### Dataset extract
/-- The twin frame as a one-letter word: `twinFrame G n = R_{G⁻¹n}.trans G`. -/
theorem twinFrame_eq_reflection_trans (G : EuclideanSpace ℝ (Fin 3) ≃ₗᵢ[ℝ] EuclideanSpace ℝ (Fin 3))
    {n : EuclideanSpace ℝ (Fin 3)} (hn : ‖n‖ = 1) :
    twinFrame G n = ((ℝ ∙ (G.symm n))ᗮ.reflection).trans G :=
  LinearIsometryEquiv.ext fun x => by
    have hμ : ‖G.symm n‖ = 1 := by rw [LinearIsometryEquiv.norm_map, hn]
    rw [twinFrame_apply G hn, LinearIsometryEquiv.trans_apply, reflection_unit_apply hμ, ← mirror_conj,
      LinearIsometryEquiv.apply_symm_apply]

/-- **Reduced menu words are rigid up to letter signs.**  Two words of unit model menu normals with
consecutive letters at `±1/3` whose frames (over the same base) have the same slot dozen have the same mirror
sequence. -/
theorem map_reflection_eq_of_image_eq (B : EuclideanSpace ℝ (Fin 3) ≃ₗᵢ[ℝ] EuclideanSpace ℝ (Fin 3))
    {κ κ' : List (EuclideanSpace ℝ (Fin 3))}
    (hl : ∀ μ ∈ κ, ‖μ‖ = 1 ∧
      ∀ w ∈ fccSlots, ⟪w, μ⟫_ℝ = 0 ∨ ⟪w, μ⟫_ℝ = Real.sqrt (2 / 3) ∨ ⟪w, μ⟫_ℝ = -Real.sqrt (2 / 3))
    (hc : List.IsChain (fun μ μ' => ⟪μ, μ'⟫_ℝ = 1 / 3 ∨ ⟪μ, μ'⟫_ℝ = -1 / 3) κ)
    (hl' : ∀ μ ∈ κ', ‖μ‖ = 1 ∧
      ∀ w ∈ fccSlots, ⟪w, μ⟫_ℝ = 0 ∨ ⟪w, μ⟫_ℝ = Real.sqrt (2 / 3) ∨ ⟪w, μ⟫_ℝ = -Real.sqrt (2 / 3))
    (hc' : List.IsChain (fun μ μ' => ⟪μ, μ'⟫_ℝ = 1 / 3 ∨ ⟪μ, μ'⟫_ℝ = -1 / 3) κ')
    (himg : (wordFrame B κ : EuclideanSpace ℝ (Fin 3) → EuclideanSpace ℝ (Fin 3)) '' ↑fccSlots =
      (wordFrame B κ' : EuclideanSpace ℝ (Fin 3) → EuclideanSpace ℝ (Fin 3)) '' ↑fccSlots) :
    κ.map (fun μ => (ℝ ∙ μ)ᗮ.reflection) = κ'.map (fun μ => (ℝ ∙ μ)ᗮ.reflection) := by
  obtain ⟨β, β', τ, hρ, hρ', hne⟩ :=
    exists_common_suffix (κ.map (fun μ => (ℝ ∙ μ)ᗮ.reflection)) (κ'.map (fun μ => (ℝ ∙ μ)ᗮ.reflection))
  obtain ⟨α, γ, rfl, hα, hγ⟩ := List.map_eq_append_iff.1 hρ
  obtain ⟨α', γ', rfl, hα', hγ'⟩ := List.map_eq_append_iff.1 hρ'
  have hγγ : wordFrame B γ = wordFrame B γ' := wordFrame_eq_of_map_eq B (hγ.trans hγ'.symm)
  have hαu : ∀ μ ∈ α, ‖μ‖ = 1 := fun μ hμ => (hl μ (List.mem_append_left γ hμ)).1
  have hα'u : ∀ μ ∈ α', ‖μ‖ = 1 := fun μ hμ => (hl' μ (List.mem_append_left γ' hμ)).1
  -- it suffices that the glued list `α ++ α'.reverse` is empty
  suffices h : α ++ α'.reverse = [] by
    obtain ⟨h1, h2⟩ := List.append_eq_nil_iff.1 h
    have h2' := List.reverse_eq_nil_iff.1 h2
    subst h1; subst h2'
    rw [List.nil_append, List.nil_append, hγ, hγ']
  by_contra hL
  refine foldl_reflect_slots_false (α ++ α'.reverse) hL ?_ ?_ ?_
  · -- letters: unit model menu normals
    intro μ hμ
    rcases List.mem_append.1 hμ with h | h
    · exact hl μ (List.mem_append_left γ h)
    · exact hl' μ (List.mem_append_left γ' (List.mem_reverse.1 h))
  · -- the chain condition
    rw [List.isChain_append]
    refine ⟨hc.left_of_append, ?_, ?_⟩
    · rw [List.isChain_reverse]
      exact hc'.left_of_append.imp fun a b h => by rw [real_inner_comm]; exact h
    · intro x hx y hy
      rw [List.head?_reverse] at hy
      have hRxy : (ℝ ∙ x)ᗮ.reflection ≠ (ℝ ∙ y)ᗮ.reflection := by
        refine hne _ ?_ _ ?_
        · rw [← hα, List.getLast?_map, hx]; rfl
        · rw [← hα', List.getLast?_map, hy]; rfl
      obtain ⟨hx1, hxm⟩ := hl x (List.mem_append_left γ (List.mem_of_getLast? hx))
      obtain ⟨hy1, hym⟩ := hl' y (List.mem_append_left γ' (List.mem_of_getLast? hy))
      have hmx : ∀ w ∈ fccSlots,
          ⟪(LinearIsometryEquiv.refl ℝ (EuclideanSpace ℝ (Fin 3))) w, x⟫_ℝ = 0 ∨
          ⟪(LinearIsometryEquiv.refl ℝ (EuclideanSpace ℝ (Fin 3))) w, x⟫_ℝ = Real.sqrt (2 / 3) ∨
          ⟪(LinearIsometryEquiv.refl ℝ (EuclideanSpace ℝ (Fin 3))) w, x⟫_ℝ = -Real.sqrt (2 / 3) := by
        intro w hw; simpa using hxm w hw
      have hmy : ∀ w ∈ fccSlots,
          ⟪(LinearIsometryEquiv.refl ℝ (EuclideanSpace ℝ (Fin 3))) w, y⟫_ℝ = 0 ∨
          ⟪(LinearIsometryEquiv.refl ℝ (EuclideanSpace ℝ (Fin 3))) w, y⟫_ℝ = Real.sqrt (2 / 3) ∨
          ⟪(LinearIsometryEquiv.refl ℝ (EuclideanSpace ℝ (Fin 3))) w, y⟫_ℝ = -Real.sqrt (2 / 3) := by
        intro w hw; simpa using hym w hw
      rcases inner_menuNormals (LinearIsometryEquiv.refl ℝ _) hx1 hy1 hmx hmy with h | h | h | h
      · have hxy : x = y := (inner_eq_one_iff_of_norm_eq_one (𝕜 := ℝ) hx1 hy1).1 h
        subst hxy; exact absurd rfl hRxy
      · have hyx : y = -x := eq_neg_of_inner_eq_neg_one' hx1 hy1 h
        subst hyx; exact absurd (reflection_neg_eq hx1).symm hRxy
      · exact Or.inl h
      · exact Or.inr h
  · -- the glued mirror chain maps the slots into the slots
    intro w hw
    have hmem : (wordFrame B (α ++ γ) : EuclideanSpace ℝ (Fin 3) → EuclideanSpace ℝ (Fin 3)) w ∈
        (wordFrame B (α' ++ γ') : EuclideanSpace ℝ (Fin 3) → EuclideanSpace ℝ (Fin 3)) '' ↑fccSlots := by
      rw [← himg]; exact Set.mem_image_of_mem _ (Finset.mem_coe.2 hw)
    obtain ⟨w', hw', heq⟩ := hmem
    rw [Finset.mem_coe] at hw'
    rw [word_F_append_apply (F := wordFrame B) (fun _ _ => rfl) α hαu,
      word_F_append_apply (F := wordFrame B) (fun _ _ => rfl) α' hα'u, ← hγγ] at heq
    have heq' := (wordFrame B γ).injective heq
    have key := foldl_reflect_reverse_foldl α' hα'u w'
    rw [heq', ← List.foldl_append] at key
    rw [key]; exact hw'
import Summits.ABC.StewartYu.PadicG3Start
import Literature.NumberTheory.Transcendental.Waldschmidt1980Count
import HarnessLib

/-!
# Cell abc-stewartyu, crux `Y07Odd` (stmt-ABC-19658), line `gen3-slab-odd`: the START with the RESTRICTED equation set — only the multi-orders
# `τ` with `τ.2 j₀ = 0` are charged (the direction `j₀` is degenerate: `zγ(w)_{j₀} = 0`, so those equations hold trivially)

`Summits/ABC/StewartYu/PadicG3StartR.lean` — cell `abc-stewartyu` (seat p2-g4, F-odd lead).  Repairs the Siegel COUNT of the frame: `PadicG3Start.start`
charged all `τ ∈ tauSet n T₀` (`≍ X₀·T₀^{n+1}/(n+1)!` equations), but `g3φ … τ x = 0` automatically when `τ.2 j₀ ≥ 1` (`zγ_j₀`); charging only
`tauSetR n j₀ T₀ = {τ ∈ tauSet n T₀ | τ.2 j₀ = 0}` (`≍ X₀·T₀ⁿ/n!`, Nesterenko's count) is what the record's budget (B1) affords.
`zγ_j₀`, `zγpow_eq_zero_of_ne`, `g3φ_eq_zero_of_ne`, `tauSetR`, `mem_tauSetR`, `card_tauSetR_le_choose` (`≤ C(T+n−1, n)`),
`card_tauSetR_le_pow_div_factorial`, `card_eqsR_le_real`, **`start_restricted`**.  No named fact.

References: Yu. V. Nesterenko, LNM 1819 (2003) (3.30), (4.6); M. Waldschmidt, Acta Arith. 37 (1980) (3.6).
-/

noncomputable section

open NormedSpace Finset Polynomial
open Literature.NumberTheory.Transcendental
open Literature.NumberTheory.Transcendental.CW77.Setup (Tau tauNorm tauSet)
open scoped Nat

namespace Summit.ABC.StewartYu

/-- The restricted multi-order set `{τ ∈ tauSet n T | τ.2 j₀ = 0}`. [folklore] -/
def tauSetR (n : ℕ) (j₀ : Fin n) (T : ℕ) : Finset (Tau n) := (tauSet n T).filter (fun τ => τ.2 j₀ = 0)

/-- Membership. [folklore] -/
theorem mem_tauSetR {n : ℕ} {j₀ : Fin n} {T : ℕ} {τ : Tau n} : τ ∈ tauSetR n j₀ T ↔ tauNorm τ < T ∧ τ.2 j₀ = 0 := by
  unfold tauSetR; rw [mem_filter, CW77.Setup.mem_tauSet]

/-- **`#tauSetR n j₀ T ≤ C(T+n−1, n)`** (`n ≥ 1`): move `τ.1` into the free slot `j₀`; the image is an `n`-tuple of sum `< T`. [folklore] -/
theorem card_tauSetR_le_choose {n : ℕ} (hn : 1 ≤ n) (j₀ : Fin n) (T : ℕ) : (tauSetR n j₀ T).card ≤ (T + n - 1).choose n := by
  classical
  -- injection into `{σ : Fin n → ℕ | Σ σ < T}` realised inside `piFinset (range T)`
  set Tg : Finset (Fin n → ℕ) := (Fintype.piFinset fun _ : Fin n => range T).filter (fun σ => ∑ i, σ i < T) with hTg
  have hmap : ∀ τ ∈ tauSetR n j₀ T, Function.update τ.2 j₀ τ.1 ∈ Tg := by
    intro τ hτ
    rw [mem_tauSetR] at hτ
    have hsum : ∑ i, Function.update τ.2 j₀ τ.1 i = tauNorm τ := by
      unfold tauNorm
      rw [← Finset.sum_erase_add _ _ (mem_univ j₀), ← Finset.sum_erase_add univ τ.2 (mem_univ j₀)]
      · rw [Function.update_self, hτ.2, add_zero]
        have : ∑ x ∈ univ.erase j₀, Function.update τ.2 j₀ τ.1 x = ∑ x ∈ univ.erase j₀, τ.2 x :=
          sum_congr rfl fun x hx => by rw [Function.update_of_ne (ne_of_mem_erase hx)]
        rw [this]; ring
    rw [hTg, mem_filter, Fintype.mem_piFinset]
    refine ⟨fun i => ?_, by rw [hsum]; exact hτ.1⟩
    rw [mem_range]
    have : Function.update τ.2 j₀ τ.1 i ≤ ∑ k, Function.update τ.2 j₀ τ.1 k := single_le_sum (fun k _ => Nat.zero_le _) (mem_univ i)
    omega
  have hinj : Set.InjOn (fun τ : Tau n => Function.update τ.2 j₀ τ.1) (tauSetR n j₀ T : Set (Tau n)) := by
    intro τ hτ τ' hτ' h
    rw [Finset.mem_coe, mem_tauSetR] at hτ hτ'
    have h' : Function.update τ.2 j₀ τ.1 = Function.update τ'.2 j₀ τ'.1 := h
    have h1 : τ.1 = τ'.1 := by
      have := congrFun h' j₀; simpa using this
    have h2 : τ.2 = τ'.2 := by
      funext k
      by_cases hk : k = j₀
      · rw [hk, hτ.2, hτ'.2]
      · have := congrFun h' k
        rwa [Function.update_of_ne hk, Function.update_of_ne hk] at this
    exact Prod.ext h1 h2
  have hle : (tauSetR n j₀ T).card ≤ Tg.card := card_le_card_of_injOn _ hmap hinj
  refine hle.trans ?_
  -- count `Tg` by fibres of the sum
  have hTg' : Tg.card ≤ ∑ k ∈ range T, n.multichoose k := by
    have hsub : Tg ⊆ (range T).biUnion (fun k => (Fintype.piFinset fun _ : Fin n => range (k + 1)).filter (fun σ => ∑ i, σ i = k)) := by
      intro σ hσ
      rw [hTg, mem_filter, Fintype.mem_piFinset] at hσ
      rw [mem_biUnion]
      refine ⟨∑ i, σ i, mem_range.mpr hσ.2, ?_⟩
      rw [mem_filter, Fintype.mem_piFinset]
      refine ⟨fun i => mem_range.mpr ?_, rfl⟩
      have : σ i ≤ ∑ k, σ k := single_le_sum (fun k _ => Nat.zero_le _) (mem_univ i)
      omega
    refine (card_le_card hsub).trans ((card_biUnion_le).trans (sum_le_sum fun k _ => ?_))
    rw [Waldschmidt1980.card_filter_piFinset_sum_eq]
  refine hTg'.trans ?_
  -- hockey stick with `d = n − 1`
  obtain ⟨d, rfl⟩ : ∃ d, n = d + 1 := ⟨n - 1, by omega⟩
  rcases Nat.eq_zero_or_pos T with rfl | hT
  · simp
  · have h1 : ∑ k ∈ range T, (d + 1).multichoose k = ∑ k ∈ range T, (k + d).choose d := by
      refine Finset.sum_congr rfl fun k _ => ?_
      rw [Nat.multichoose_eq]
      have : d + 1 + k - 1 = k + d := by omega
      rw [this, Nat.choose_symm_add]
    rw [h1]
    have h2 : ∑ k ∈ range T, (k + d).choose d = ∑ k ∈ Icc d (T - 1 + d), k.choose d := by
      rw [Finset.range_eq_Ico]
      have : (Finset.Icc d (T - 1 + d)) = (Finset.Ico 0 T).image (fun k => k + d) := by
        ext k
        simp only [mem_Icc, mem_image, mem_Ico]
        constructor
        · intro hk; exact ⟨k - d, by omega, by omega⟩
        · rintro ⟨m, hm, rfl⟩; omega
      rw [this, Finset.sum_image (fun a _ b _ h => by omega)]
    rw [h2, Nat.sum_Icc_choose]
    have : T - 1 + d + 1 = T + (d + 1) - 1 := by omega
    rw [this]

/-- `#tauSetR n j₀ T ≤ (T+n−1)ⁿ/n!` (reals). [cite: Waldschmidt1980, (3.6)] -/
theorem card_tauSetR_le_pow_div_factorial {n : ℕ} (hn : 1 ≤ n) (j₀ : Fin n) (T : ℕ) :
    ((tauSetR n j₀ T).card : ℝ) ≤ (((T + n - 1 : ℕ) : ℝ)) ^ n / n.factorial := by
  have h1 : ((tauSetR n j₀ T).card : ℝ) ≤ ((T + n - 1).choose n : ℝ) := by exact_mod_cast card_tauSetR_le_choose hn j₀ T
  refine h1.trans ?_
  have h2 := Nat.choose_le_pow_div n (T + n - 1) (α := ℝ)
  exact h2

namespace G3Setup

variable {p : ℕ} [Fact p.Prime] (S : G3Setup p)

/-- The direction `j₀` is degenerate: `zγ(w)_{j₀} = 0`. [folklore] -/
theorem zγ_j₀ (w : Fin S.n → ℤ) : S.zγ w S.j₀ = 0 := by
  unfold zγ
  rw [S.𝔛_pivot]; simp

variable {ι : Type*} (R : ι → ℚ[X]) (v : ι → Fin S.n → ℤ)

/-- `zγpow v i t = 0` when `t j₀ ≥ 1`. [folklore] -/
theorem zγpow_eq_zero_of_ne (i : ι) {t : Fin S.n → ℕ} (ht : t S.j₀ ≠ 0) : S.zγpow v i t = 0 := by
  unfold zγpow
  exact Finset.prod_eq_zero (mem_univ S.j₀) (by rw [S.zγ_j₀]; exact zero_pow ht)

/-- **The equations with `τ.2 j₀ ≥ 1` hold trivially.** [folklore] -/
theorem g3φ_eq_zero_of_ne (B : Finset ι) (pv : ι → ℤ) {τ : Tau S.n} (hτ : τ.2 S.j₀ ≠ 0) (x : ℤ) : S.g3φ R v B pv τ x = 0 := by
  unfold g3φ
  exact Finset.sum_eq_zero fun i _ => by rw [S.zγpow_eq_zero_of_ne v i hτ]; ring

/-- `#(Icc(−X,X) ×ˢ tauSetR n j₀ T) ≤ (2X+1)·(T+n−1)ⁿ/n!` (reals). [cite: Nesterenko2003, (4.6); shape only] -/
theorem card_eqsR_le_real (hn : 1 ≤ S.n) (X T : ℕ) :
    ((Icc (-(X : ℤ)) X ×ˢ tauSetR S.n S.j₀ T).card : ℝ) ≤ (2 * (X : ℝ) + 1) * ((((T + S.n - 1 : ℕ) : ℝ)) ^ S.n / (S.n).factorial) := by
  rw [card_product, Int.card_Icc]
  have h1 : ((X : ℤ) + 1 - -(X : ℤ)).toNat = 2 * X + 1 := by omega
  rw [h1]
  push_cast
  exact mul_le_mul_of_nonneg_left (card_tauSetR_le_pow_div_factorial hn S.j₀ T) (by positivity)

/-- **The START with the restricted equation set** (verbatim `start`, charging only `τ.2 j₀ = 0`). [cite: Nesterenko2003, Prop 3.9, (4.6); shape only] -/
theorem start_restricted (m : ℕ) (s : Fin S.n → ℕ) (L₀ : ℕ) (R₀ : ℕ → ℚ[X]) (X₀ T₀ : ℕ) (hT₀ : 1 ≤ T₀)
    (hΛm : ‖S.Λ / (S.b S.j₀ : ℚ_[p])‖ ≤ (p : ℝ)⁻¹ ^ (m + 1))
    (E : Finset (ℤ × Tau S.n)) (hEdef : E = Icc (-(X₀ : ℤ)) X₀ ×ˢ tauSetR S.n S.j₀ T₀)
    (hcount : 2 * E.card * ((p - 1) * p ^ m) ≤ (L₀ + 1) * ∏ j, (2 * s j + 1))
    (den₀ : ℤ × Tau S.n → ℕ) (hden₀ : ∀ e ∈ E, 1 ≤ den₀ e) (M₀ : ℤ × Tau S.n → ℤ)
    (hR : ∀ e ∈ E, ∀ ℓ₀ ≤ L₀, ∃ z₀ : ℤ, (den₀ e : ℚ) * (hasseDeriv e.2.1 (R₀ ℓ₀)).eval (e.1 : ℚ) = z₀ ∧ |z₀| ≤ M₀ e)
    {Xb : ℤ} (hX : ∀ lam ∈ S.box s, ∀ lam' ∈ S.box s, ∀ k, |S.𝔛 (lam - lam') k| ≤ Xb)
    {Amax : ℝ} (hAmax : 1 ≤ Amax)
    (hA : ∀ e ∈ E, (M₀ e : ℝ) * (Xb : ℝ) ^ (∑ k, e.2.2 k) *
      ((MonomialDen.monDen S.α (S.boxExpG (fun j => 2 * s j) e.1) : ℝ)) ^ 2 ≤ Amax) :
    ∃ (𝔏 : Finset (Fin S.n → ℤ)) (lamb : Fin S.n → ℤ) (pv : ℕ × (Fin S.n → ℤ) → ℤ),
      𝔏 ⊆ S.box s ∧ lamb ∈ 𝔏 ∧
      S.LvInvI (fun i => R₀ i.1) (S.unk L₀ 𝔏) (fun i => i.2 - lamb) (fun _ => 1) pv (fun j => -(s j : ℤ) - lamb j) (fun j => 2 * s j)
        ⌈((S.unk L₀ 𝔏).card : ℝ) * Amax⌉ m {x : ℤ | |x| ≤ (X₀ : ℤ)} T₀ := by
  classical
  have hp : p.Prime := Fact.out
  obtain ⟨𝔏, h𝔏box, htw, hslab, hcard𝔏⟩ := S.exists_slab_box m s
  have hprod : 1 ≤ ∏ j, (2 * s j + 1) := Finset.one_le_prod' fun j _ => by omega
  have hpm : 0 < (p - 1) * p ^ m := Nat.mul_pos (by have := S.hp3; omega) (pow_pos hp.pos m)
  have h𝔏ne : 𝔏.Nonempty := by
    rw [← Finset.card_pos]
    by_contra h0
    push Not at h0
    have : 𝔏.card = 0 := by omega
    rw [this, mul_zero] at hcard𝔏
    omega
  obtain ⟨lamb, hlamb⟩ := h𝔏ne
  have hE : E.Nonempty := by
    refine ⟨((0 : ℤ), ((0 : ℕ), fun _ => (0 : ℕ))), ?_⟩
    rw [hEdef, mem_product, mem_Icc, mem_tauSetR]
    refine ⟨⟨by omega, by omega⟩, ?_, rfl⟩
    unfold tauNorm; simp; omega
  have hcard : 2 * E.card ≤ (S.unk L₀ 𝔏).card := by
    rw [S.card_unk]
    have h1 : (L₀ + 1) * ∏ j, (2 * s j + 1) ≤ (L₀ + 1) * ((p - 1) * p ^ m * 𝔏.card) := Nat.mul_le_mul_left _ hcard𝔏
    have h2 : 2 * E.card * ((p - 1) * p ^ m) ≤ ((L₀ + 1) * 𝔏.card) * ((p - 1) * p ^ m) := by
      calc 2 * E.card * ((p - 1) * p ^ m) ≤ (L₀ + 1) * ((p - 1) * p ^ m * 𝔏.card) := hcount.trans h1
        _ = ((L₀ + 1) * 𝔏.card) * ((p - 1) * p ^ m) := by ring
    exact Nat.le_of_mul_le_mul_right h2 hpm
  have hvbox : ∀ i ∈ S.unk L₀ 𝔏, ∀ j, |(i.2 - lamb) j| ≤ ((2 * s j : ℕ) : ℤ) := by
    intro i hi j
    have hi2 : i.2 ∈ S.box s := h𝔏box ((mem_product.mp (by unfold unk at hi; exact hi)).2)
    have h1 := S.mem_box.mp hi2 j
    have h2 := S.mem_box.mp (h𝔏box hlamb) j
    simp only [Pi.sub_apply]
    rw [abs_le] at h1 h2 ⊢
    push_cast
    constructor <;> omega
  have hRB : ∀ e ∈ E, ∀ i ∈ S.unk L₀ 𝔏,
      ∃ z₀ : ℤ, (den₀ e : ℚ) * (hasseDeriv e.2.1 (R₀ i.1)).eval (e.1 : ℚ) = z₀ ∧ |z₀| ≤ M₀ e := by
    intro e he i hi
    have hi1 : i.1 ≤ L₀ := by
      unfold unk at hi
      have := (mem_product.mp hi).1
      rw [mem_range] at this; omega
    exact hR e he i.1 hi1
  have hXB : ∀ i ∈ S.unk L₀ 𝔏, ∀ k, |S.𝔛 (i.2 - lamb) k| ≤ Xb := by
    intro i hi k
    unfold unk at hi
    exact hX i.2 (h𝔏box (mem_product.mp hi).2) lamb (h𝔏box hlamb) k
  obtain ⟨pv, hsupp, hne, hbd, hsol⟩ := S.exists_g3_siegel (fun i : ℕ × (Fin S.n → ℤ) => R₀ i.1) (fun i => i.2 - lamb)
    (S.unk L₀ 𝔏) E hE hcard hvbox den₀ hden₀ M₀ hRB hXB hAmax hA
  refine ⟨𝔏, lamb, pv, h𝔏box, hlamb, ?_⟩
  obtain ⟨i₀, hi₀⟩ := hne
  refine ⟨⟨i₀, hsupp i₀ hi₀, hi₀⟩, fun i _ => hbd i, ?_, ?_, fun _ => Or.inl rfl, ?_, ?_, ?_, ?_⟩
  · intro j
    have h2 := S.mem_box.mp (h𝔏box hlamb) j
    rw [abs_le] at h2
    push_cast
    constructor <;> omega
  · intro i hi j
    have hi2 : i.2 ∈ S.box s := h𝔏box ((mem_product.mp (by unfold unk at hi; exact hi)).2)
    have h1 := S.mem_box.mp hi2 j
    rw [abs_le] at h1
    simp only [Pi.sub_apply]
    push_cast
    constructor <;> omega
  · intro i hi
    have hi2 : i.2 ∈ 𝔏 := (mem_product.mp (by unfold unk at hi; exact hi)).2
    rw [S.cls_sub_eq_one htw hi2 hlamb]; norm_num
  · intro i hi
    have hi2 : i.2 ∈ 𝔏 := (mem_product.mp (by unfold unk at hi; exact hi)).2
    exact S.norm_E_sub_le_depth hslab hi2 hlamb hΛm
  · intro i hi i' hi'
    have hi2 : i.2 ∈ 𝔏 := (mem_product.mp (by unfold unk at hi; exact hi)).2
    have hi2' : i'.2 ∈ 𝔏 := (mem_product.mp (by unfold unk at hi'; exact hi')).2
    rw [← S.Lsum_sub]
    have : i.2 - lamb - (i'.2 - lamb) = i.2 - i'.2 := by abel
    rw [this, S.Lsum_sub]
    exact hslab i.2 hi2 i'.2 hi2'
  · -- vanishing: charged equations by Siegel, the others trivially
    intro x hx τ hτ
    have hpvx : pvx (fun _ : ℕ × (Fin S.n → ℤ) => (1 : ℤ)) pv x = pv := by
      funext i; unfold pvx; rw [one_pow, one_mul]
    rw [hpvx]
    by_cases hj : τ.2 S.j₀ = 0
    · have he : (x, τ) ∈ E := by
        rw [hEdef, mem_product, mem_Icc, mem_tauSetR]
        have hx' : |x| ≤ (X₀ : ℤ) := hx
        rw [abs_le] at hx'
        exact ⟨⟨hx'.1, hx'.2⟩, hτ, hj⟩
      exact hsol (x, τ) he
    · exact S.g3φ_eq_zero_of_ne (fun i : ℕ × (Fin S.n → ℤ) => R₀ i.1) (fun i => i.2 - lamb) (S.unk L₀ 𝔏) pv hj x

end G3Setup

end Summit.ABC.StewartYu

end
######
**Problem statement:** Begin with the first line of the listing above and write out each line exactly, ending with the line that contains "obtain ⟨α', γ', rfl, hα', hγ'⟩".

**Solution:**
/-- The twin frame as a one-letter word: `twinFrame G n = R_{G⁻¹n}.trans G`. -/
theorem twinFrame_eq_reflection_trans (G : EuclideanSpace ℝ (Fin 3) ≃ₗᵢ[ℝ] EuclideanSpace ℝ (Fin 3))
    {n : EuclideanSpace ℝ (Fin 3)} (hn : ‖n‖ = 1) :
    twinFrame G n = ((ℝ ∙ (G.symm n))ᗮ.reflection).trans G :=
  LinearIsometryEquiv.ext fun x => by
    have hμ : ‖G.symm n‖ = 1 := by rw [LinearIsometryEquiv.norm_map, hn]
    rw [twinFrame_apply G hn, LinearIsometryEquiv.trans_apply, reflection_unit_apply hμ, ← mirror_conj,
      LinearIsometryEquiv.apply_symm_apply]

/-- **Reduced menu words are rigid up to letter signs.**  Two words of unit model menu normals with
consecutive letters at `±1/3` whose frames (over the same base) have the same slot dozen have the same mirror
sequence. -/
theorem map_reflection_eq_of_image_eq (B : EuclideanSpace ℝ (Fin 3) ≃ₗᵢ[ℝ] EuclideanSpace ℝ (Fin 3))
    {κ κ' : List (EuclideanSpace ℝ (Fin 3))}
    (hl : ∀ μ ∈ κ, ‖μ‖ = 1 ∧
      ∀ w ∈ fccSlots, ⟪w, μ⟫_ℝ = 0 ∨ ⟪w, μ⟫_ℝ = Real.sqrt (2 / 3) ∨ ⟪w, μ⟫_ℝ = -Real.sqrt (2 / 3))
    (hc : List.IsChain (fun μ μ' => ⟪μ, μ'⟫_ℝ = 1 / 3 ∨ ⟪μ, μ'⟫_ℝ = -1 / 3) κ)
    (hl' : ∀ μ ∈ κ', ‖μ‖ = 1 ∧
      ∀ w ∈ fccSlots, ⟪w, μ⟫_ℝ = 0 ∨ ⟪w, μ⟫_ℝ = Real.sqrt (2 / 3) ∨ ⟪w, μ⟫_ℝ = -Real.sqrt (2 / 3))
    (hc' : List.IsChain (fun μ μ' => ⟪μ, μ'⟫_ℝ = 1 / 3 ∨ ⟪μ, μ'⟫_ℝ = -1 / 3) κ')
    (himg : (wordFrame B κ : EuclideanSpace ℝ (Fin 3) → EuclideanSpace ℝ (Fin 3)) '' ↑fccSlots =
      (wordFrame B κ' : EuclideanSpace ℝ (Fin 3) → EuclideanSpace ℝ (Fin 3)) '' ↑fccSlots) :
    κ.map (fun μ => (ℝ ∙ μ)ᗮ.reflection) = κ'.map (fun μ => (ℝ ∙ μ)ᗮ.reflection) := by
  obtain ⟨β, β', τ, hρ, hρ', hne⟩ :=
    exists_common_suffix (κ.map (fun μ => (ℝ ∙ μ)ᗮ.reflection)) (κ'.map (fun μ => (ℝ ∙ μ)ᗮ.reflection))
  obtain ⟨α, γ, rfl, hα, hγ⟩ := List.map_eq_append_iff.1 hρ
  obtain ⟨α', γ', rfl, hα', hγ'⟩ := List.map_eq_append_iff.1 hρ'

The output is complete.